Overall, I found the manuscript understandable however there were many instances particularly within the first half of the manuscript in which it appeared that English may not be the writer's primary language as there were phrasing issues and incomplete sentences.  

I would suggest that either a native English speaking person or an English writing service review the manuscript prior to re-submission.

Some examples to look at:

Lines:

84; 120-121; 131-133; 199; 201 and there are more

Author Response

Reviewer 2

I feel that you have accomplished a fairly solid review of the subject matter but have not brought a significant amount of new information to the table. 

I also feel that you have left out one key aspect of the treatment using non-pharmacological methods for the treatment of MASLD - how to maintain the long term diet and exercise. You did touch on it in section 9, but I wonder if you might not have found any more information relating to how non-compliance and/or re-weight gain would affect MASLD. This could be important as well. Incorporating aspects of treating behavioral issues will be just as important as diet and exercise.

Author response: Thank you for your insightful comments. We appreciate the opportunity to enhance our manuscript by expanding on the long-term adherence to non-pharmacological interventions in MASLD. We agree that patient compliance and behavioral aspects are critical for sustained treatment success, this has now been mentioned in our manuscript under section 9.
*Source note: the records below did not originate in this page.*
import Summits.CriticalPhenomena.CardyFormulaZ2.Theorems.CardyBoundaryCoulombGasRectilinearCardyOfEngineMemberPart1
import Summits.CriticalPhenomena.CardyFormulaZ2.Theorems.CardyBoundaryCoulombGasRectilinearCardyStubConjGeometry
import Summits.CriticalPhenomena.CardyFormulaZ2.Theorems.CardyBoundaryCoulombGasRectilinearCardyStubOrientation
import Summits.CriticalPhenomena.CardyFormulaZ2.Theorems.CardyBoundaryCoulombGasRectilinearCardyStubConjDensity
import Summits.CriticalPhenomena.CardyFormulaZ2.Theorems.CardyBoundaryCoulombGasRectilinearCardyOfClosureDensityLaw
import Summits.CriticalPhenomena.CardyFormulaZ2.Theorems.CardyBoundaryCoulombGasRectilinearCardyLatticeBridge
import Summits.CriticalPhenomena.CardyFormulaZ2.Theorems.CardyBoundaryCoulombGasRectilinearCardyStubUniformiseG
import HarnessLib

/-!
# Line excursion-kernel-covariance of crux RectilinearCardy (stmt-CriticalPhenomena-5660), reshape c6-1: Cardy's formula on rectilinear polygons from ONE MEMBER of the engine

Lead `prover-line-stmt-CriticalPhenomena-5660-c6-0`. Main result `rectilinearCardy_of_engineMember1311`:
the crux `RectilinearCardy` (Cardy's formula for bond percolation on `ℤ²` at `p = 1/2` in every
conformal rectangle with rectilinear boundary) follows from the SINGLE member
`(k = 4; L = (1,3,1,1); sink j = 1)` of the route's engine `BoundaryDefectGaussianR` (stmt-14132) —
the Baxter–Kelland–Wu insertion of three one-leg (boundary-condition-changing, weight `0`) defects at
the marks `d, b, a` and the three-leg sink (weight `1`) at the moving boundary point, whose pure-product
law `C |w′(x)| ∏_{p = a,b,d} |w(x) - w(p)|^{-2/3} ∏_{p < p'} |w(p) - w(p')|^{1/3}` is Cardy's crossing
formula in density form. This sharpens the landed `DensityIntegration_proof : BoundaryDefectGaussianR →
RectilinearCardy` (which quantifies over all leg data) to exactly what the line consumes;
Part 1's `engineMember1311_of_engine` records that the member IS the route decl specialised (so the landed
`DensityIntegration_proof` factors through this file).

Composition (all landed): orientation split `pointwiseFromEngineMember` (= `stub_pointwiseFromEngineG`
with `pointwise_cw_of_member`, Part 1, in place of `pointwise_cw`) ∘ the lattice bridge `latticeBridge`
→ pointwise closure-density law → `stub_uniformiseG` → closure density law uniform on flat windows →
`rectilinearCardy_of_closureDensityAsymptoticsG` (density window law, partition, junction tightness,
boundary correspondence, Schwarz extension, continuum tail, flat-marks reduction, conjunct).
-- adapted from Theorems/CardyBoundaryCoulombGasRectilinearCardyStubPointwiseFromEngineG.lean (lead c3)
Sources: Baxter–Kelland–Wu 1976 §3–4; Cardy 1992; Smirnov 2001 (shape of the argument); line card
`Cruxes/RectilinearCardy/Lines/excursion-kernel-covariance.md`; `Cruxes/RectilinearCardy/PICKED.md` (c6).
-/

noncomputable section

open Set Filter Topology MeasureTheory Metric
open Literature.Probability.RandomPlanarGeometry
open Literature.Probability.LatticeModels (Site meshPoint zdGraph)
open Summit.CriticalPhenomena.CardyFormulaZ2.Theorems.RectilinearCardy.Negative (IsRectilinear)
open Summit.CriticalPhenomena.CardyFormulaZ2.Theses.CardyBoundaryCoulombGas (BoundaryDefectGaussianR
  RectilinearCardy)
open Literature.Probability.LatticeModels.CollarLegModel (LegInsertionData Zins ofDomain)

namespace Summit.CriticalPhenomena.CardyFormulaZ2.Cruxes.RectilinearCardy.ExcursionKernelCovariance

/-! ### Orientation split: member + bridge ⇒ pointwise closure-density law -/

/-- **Member + lattice bridge ⇒ pointwise closure-density law** (the registered `stub_pointwiseFromEngineG`
with its engine hypothesis weakened to the `(4; (1,3,1,1); 1)` member): decide the orientation at the
flat mark `a` (`stub_orientation`); clockwise: `pointwise_cw_of_member`; counter-clockwise: reflect by
complex conjugation (`stub_conjGeometry`, conjugate chart by `stub_chartAlgebra` (a)), apply the clockwise
core to the conjugate copy and carry the conclusion back (`stub_conjDensity`; the profile is
conjugation-invariant). [cite: BaxterKellandWu1976, §3–§4] -/
theorem pointwiseFromEngineMember :
    (∃ C : ℝ, 0 < C ∧ ∀ (D : MarkedDomain 4),
        (∃ S : Finset (ℂ × ℂ), (∀ p ∈ S, p.1.re = p.2.re ∨ p.1.im = p.2.im) ∧
          frontier D.carrier ⊆ ⋃ p ∈ S, segment ℝ p.1 p.2) →
        (∀ i, ∃ r : ℝ, 0 < r ∧
          ((∀ z ∈ frontier D.carrier, dist z (D.pt i) < r → z.im = (D.pt i).im) ∨
            (∀ z ∈ frontier D.carrier, dist z (D.pt i) < r → z.re = (D.pt i).re))) →
        ∀ (w : ℂ → ℂ) (U : Set ℂ), IsOpen U → D.carrier ⊆ U → (∀ i, D.pt i ∈ U) →
          DifferentiableOn ℂ w U → Set.BijOn w D.carrier {z : ℂ | 0 < z.im} →
          (∀ i, ∃ ε : ℝ, 0 < ε ∧
            StrictMonoOn (fun t : ℝ ↦ (w (D.boundary t)).re) (Set.Ioo (D.mark i - ε) (D.mark i + ε))) →
          ∀ (δ : ℕ → ℝ), (∀ n, 0 < δ n) → Tendsto δ atTop (nhds 0) →
          ∀ (V : ℕ → Finset (ℤ × ℤ)),
            (∀ n, ∀ v : ℤ × ℤ, v ∈ V n ↔
              ((v.1 : ℂ) * δ n + (v.2 : ℂ) * δ n * Complex.I) ∈ closure D.carrier) →
          ∀ (p : ℕ → Fin 4 → ℤ × ℤ), (∀ n, Function.Injective (p n)) →
            (∀ i, Tendsto (fun n ↦ ((p n i).1 : ℂ) * δ n + ((p n i).2 : ℂ) * δ n * Complex.I)
              atTop (nhds (D.pt i))) →
            (∀ n, LegInsertionData.IsAdmissible
              ⟨(Finset.univ.erase 1).image (p n),
                fun v ↦ ∑ i ∈ (Finset.univ.erase 1).filter (fun i ↦ p n i = v),
                  (![1, 3, 1, 1] : Fin 4 → ℕ) i, p n 1⟩ (V n)) →
            Tendsto (fun n ↦ (δ n) ^ (-(∑ i : Fin 4,
                (if i = (1 : Fin 4) then (1 - ((![1, 3, 1, 1] : Fin 4 → ℕ) 1 : ℝ))
                  else ((![1, 3, 1, 1] : Fin 4 → ℕ) i : ℝ)) *
                  ((if i = (1 : Fin 4) then (1 - ((![1, 3, 1, 1] : Fin 4 → ℕ) 1 : ℝ))
                    else ((![1, 3, 1, 1] : Fin 4 → ℕ) i : ℝ)) - 1) / 6)) *
                ‖Zins (V n) ⟨(Finset.univ.erase 1).image (p n),
                    fun v ↦ ∑ i ∈ (Finset.univ.erase 1).filter (fun i ↦ p n i = v),
                      (![1, 3, 1, 1] : Fin 4 → ℕ) i, p n 1⟩‖ / ‖(ofDomain (V n)).Z‖) atTop
              (nhds (C * (∏ i : Fin 4, ∏ i' ∈ Finset.univ.filter (fun i' : Fin 4 ↦ i < i'),
                  ‖w (D.pt i) - w (D.pt i')‖ ^
                    ((if i = (1 : Fin 4) then (1 - ((![1, 3, 1, 1] : Fin 4 → ℕ) 1 : ℝ))
                        else ((![1, 3, 1, 1] : Fin 4 → ℕ) i : ℝ)) *
                      (if i' = (1 : Fin 4) then (1 - ((![1, 3, 1, 1] : Fin 4 → ℕ) 1 : ℝ))
                        else ((![1, 3, 1, 1] : Fin 4 → ℕ) i' : ℝ)) / 3)) *
                ∏ i : Fin 4, ‖deriv w (D.pt i)‖ ^
                  ((if i = (1 : Fin 4) then (1 - ((![1, 3, 1, 1] : Fin 4 → ℕ) 1 : ℝ))
                      else ((![1, 3, 1, 1] : Fin 4 → ℕ) i : ℝ)) *
                    ((if i = (1 : Fin 4) then (1 - ((![1, 3, 1, 1] : Fin 4 → ℕ) 1 : ℝ))
                      else ((![1, 3, 1, 1] : Fin 4 → ℕ) i : ℝ)) - 1) / 6)))) →
    (∀ R : ConformalRectangle, IsRectilinear R → FlatMarks R →
      (∃ u : ℂ, (u = 1 ∨ u = Complex.I ∨ u = -1 ∨ u = -Complex.I) ∧ ∃ r : ℝ, 0 < r ∧
        (∀ t t' : ℝ, R.mark 0 - r < t → t < t' → t' < R.mark 0 + r →
          0 < ((R.boundary t' - R.boundary t) / u).re ∧ ((R.boundary t' - R.boundary t) / u).im = 0) ∧
        (∀ z : ℂ, dist z (R.pt 0) < r →
          (z ∈ R.carrier ↔ 0 < -((z - R.pt 0) / u).im))) →
      ∀ σ σ' : ℝ, AdmissibleRange R σ σ' → ∀ τ ∈ Icc σ σ',
        ∀ (δ : ℕ → ℝ), (∀ n, 0 < δ n) → Tendsto δ atTop (𝓝 0) →
        ∀ (v : ℕ → Site 2), (∀ n, v n ∈ boundaryRow R (δ n)) →
          Tendsto (fun n => meshPoint (δ n) (v n)) atTop (𝓝 (R.boundary τ)) →
          ∃ p : ℕ → Fin 4 → ℤ × ℤ,
            (∀ i : Fin 4, Tendsto (fun n => ((p n i).1 : ℂ) * δ n + ((p n i).2 : ℂ) * δ n * Complex.I)
              atTop (𝓝 ((![R.pt 3, R.boundary τ, R.pt 1, R.pt 0] : Fin 4 → ℂ) i))) ∧
            (∀ᶠ n in atTop, Function.Injective (p n) ∧
              LegInsertionData.IsAdmissible
                (⟨(Finset.univ.erase 1).image (p n),
                  fun x ↦ ∑ i ∈ (Finset.univ.erase 1).filter (fun i ↦ p n i = x),
                    (![1, 3, 1, 1] : Fin 4 → ℕ) i, p n 1⟩ : LegInsertionData)
                ((closureFinset R (δ n)).image fun x : Site 2 => (x 0, x 1))) ∧
            ∀ ε : ℝ, 0 < ε → ∀ᶠ n in atTop,
              |‖Zins ((closureFinset R (δ n)).image fun x : Site 2 => (x 0, x 1))
                  (⟨(Finset.univ.erase 1).image (p n),
                    fun x ↦ ∑ i ∈ (Finset.univ.erase 1).filter (fun i ↦ p n i = x),
                      (![1, 3, 1, 1] : Fin 4 → ℕ) i, p n 1⟩ : LegInsertionData)‖ /
                  ‖(ofDomain ((closureFinset R (δ n)).image fun x : Site 2 => (x 0, x 1))).Z‖ -
                closureDensity R (δ n) (v n)| ≤ ε * δ n) →
    ∀ R : ConformalRectangle, IsRectilinear R → FlatMarks R →
      ∀ (U : Set ℂ) (w : ℂ → ℂ), IsOpen U → R.carrier ⊆ U →
        R.pt 0 ∈ U → R.pt 1 ∈ U → R.pt 3 ∈ U →
        DifferentiableOn ℂ w U → BijOn w R.carrier {z : ℂ | 0 < z.im} →
        ∀ (g : ℝ → ℝ) (S₀ S : ℝ), S₀ < 0 → R.mark 3 < S →
          (StrictMonoOn g (Icc S₀ S) ∨ StrictAntiOn g (Icc S₀ S)) →
          (∀ t ∈ Icc S₀ S, R.boundary t ∈ U → w (R.boundary t) = g t) →
        ∃ C : ℝ, 0 < C ∧
          ∀ σ σ' : ℝ, AdmissibleRange R σ σ' → R.boundary '' Icc σ σ' ⊆ U →
            (∀ τ ∈ Icc σ σ', w (R.boundary τ) ≠ w (R.pt 0) ∧ w (R.boundary τ) ≠ w (R.pt 1) ∧
              w (R.boundary τ) ≠ w (R.pt 3)) →
            ∀ τ ∈ Icc σ σ', ∀ (δ : ℕ → ℝ), (∀ n, 0 < δ n) → Tendsto δ atTop (𝓝 0) →
              ∀ (v : ℕ → Site 2), (∀ n, v n ∈ boundaryRow R (δ n)) →
                Tendsto (fun n => meshPoint (δ n) (v n)) atTop (𝓝 (R.boundary τ)) →
                Tendsto (fun n => closureDensity R (δ n) (v n) / δ n) atTop
                  (𝓝 (C * (‖deriv w (R.boundary τ)‖ *
                    (‖w (R.boundary τ) - w (R.pt 0)‖ ^ 2 * ‖w (R.boundary τ) - w (R.pt 1)‖ ^ 2 *
                        ‖w (R.boundary τ) - w (R.pt 3)‖ ^ 2) ^ (-(1 / 3 : ℝ))))) := by
  intro hE hL R hR hF U w hUo hΩU h0U h1U h3U hwd hwbij g S₀ S hS₀ h3S hgm hwg
  have hm0 : 0 ≤ R.mark 0 := (R.mark_mem 0).1
  have hm03 : R.mark 0 < R.mark 3 := R.strictMono_mark (show (0 : Fin 4) < 3 by decide)
  obtain ⟨b, hOb, hmatch⟩ := stub_orientation R hF
  have hm := hmatch U w g S₀ S hUo h0U hwd hwbij.mapsTo (by linarith) (by linarith) hwg hgm
  cases b with
  | true =>
    -- clockwise: `g` decreases; apply the core directly
    obtain ⟨u, hu, r, hr, hdir, hside⟩ := hOb
    exact pointwise_cw_of_member hE hL R hR hF ⟨u, hu, r, hr, hdir, fun z hz => by simpa using hside z hz⟩ U w
      hUo hΩU h0U h1U h3U hwd hwbij g S₀ S hS₀ h3S (hm.2 rfl) hwg
  | false =>
    -- counter-clockwise: `g` increases; reflect by complex conjugation
    have hgm' : StrictMonoOn g (Icc S₀ S) := hm.1 rfl
    obtain ⟨hGex, hGtr⟩ := stub_conjGeometry
    obtain ⟨R', hR'⟩ := hGex R
    obtain ⟨hcar, hbdy, hmark⟩ := hR'
    obtain ⟨hrect', hflat', hadm', horient', hrow'⟩ := hGtr R R' ⟨hcar, hbdy, hmark⟩
    obtain ⟨hXa, -, -⟩ := stub_chartAlgebra
    obtain ⟨hU'o, hw'd, hw'deriv, hw'bij⟩ := hXa U w hUo hwd
    -- the conjugate data
    set U' : Set ℂ := {z : ℂ | (starRingEnd ℂ) z ∈ U} with hU'
    set w' : ℂ → ℂ := fun z => -(starRingEnd ℂ) (w ((starRingEnd ℂ) z)) with hw'
    have hcarrier : R'.carrier = {z : ℂ | (starRingEnd ℂ) z ∈ R.carrier} := Set.ext hcar
    have hpt' : ∀ i, R'.pt i = (starRingEnd ℂ) (R.pt i) := fun i => by
      show R'.boundary (R'.mark i) = _
      rw [hbdy, hmark]; rfl
    have hΩU' : R'.carrier ⊆ U' := fun z hz => hΩU ((hcar z).1 hz)
    have hptU' : ∀ i, R.pt i ∈ U → R'.pt i ∈ U' := fun i hi => by
      show (starRingEnd ℂ) (R'.pt i) ∈ U
      rw [hpt', Complex.conj_conj]; exact hi
    have hw'bijR : BijOn w' R'.carrier {z : ℂ | 0 < z.im} := by
      rw [hcarrier]; exact hw'bij R.carrier hwbij
    have hg' : StrictAntiOn (fun t => -g t) (Icc S₀ S) := fun a ha b hb hab =>
      neg_lt_neg (hgm' ha hb hab)
    have hwg' : ∀ t ∈ Icc S₀ S, R'.boundary t ∈ U' → w' (R'.boundary t) = ((fun t => -g t) t : ℝ) := by
      intro t ht htU
      have htU0 : R.boundary t ∈ U := by
        have : (starRingEnd ℂ) (R'.boundary t) ∈ U := htU
        rwa [hbdy, Complex.conj_conj] at this
      show -(starRingEnd ℂ) (w ((starRingEnd ℂ) (R'.boundary t))) = ((-g t : ℝ) : ℂ)
      rw [hbdy, Complex.conj_conj, hwg t ht htU0, Complex.conj_ofReal, Complex.ofReal_neg]
    have horR' : ∃ u : ℂ, (u = 1 ∨ u = Complex.I ∨ u = -1 ∨ u = -Complex.I) ∧ ∃ r : ℝ, 0 < r ∧
        (∀ t t' : ℝ, R'.mark 0 - r < t → t < t' → t' < R'.mark 0 + r →
          0 < ((R'.boundary t' - R'.boundary t) / u).re ∧ ((R'.boundary t' - R'.boundary t) / u).im = 0) ∧
        (∀ z : ℂ, dist z (R'.pt 0) < r → (z ∈ R'.carrier ↔ 0 < -((z - R'.pt 0) / u).im)) := by
      obtain ⟨u, hu, r, hr, hdir, hside⟩ := hOb
      exact horient' ⟨u, hu, r, hr, hdir, fun z hz => by simpa using hside z hz⟩
    have h3S' : R'.mark 3 < S := by rw [hmark]; exact h3S
    obtain ⟨C, hC, hmain⟩ := pointwise_cw_of_member hE hL R' (hrect' hR) (hflat' hF) horR' U' w' hU'o hΩU'
      (hptU' 0 h0U) (hptU' 1 h1U) (hptU' 3 h3U) hw'd hw'bijR (fun t => -g t) S₀ S hS₀ h3S' hg' hwg'
    refine ⟨C, hC, fun σ σ' hadm hwinU hsep τ hτ δ hδ hδ0 v hv hvx => ?_⟩
    -- the conjugate window data
    have hwinU' : R'.boundary '' Icc σ σ' ⊆ U' := by
      rintro _ ⟨t, ht, rfl⟩
      show (starRingEnd ℂ) (R'.boundary t) ∈ U
      rw [hbdy, Complex.conj_conj]
      exact hwinU ⟨t, ht, rfl⟩
    have hval' : ∀ t, w' (R'.boundary t) = -(starRingEnd ℂ) (w (R.boundary t)) := fun t => by
      show -(starRingEnd ℂ) (w ((starRingEnd ℂ) (R'.boundary t))) = _
      rw [hbdy, Complex.conj_conj]
    have hvalpt' : ∀ i, w' (R'.pt i) = -(starRingEnd ℂ) (w (R.pt i)) := fun i => by
      show w' (R'.boundary (R'.mark i)) = _
      rw [hval', hmark]; rfl
    have hsep' : ∀ t ∈ Icc σ σ', w' (R'.boundary t) ≠ w' (R'.pt 0) ∧ w' (R'.boundary t) ≠ w' (R'.pt 1) ∧
        w' (R'.boundary t) ≠ w' (R'.pt 3) := by
      intro t ht
      obtain ⟨h0, h1, h3⟩ := hsep t ht
      rw [hval', hvalpt', hvalpt', hvalpt']
      refine ⟨fun h => h0 ?_, fun h => h1 ?_, fun h => h3 ?_⟩ <;>
        simpa using congrArg (starRingEnd ℂ) (neg_injective h)
    -- the reflected vertices
    have hv' : ∀ n, (![v n 0, -v n 1] : Site 2) ∈ boundaryRow R' (δ n) := fun n => hrow' _ _ (hv n)
    have hmesh : ∀ (δ : ℝ) (x : Site 2), meshPoint δ (![x 0, -x 1] : Site 2) = (starRingEnd ℂ) (meshPoint δ x) := by
      intro δ x
      apply Complex.ext <;> simp [Literature.Probability.LatticeModels.meshPoint_re,
        Literature.Probability.LatticeModels.meshPoint_im]
    have hvx' : Tendsto (fun n => meshPoint (δ n) (![v n 0, -v n 1] : Site 2)) atTop (𝓝 (R'.boundary τ)) := by
      rw [hbdy]
      simp_rw [hmesh]
      exact (Complex.continuous_conj.tendsto _).comp hvx
    have key := hmain σ σ' (hadm' σ σ' hadm) hwinU' hsep' τ hτ δ hδ hδ0 (fun n => ![v n 0, -v n 1]) hv' hvx'
    -- carry the conclusion back: density and profile are reflection-invariant
    have hdens : ∀ n, closureDensity R' (δ n) (![v n 0, -v n 1] : Site 2) = closureDensity R (δ n) (v n) :=
      fun n => stub_conjDensity R R' ⟨hcar, hbdy, hmark⟩ (δ n) (v n)
    simp_rw [hdens] at key
    have hderiv : ‖deriv w' (R'.boundary τ)‖ = ‖deriv w (R.boundary τ)‖ := by
      have hτU : R.boundary τ ∈ U := hwinU ⟨τ, hτ, rfl⟩
      rw [hbdy, hw'deriv _ (by rw [Complex.conj_conj]; exact hτU), Complex.conj_conj, norm_neg,
        Complex.norm_conj]
    have hnorm : ∀ i, ‖w' (R'.boundary τ) - w' (R'.pt i)‖ = ‖w (R.boundary τ) - w (R.pt i)‖ := fun i => by
      rw [hval', hvalpt']
      have : -(starRingEnd ℂ) (w (R.boundary τ)) - -(starRingEnd ℂ) (w (R.pt i)) =
          (starRingEnd ℂ) (w (R.pt i) - w (R.boundary τ)) := by
        rw [map_sub]; ring
      rw [this, Complex.norm_conj, norm_sub_rev]
    simpa only [hderiv, hnorm] using key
Overall, it was well written with the exception of the issues noted below in the language section.

I did note that there were many abbreviations used throughout the manuscript that got quite confusing.  Also, there were numerous instances where they were not defined on first usage.  I would also suggest a list of the abbreviations for quick referral.

Author response: We acknowledge that the frequent use of abbreviations might have caused confusion. To address this, we will ensure that all abbreviations are defined upon their first use.

Line 160, you noted a study of 100 subjects with Type 2 DM of which 49% had hepatic steatosis and stated that this "confirmed" as strong independent risk factor for MASLD.  Is this really a good confirmation? I submit that the study population is too small to be a "confirmation".  You would need a much larger study over a much larger geographical area to say that.  Consider re-wording.

Author response: We appreciate your suggestion for caution in presenting our findings. The wording 'confirmed' has been reconsidered and changed.

Overall, I found the manuscript understandable however there were many instances particularly within the first half of the manuscript in which it appeared that English may not be the writer's primary language as there were phrasing issues and incomplete sentences.  I would suggest that either a native English speaking person or an English writing service review the manuscript prior to re-submission.

Some examples to look at:

Lines: 84; 120-121; 131-133; 199; 201 and there are more

Author response: We are grateful for your recommendations concerning the language used in our manuscript. We have reviewed the manuscript thoroughly to rectify any phrasing issues and incomplete sentences, particularly in the specified lines. Majority of the author’s native language is in English, although they do not have predominant Caucasian names.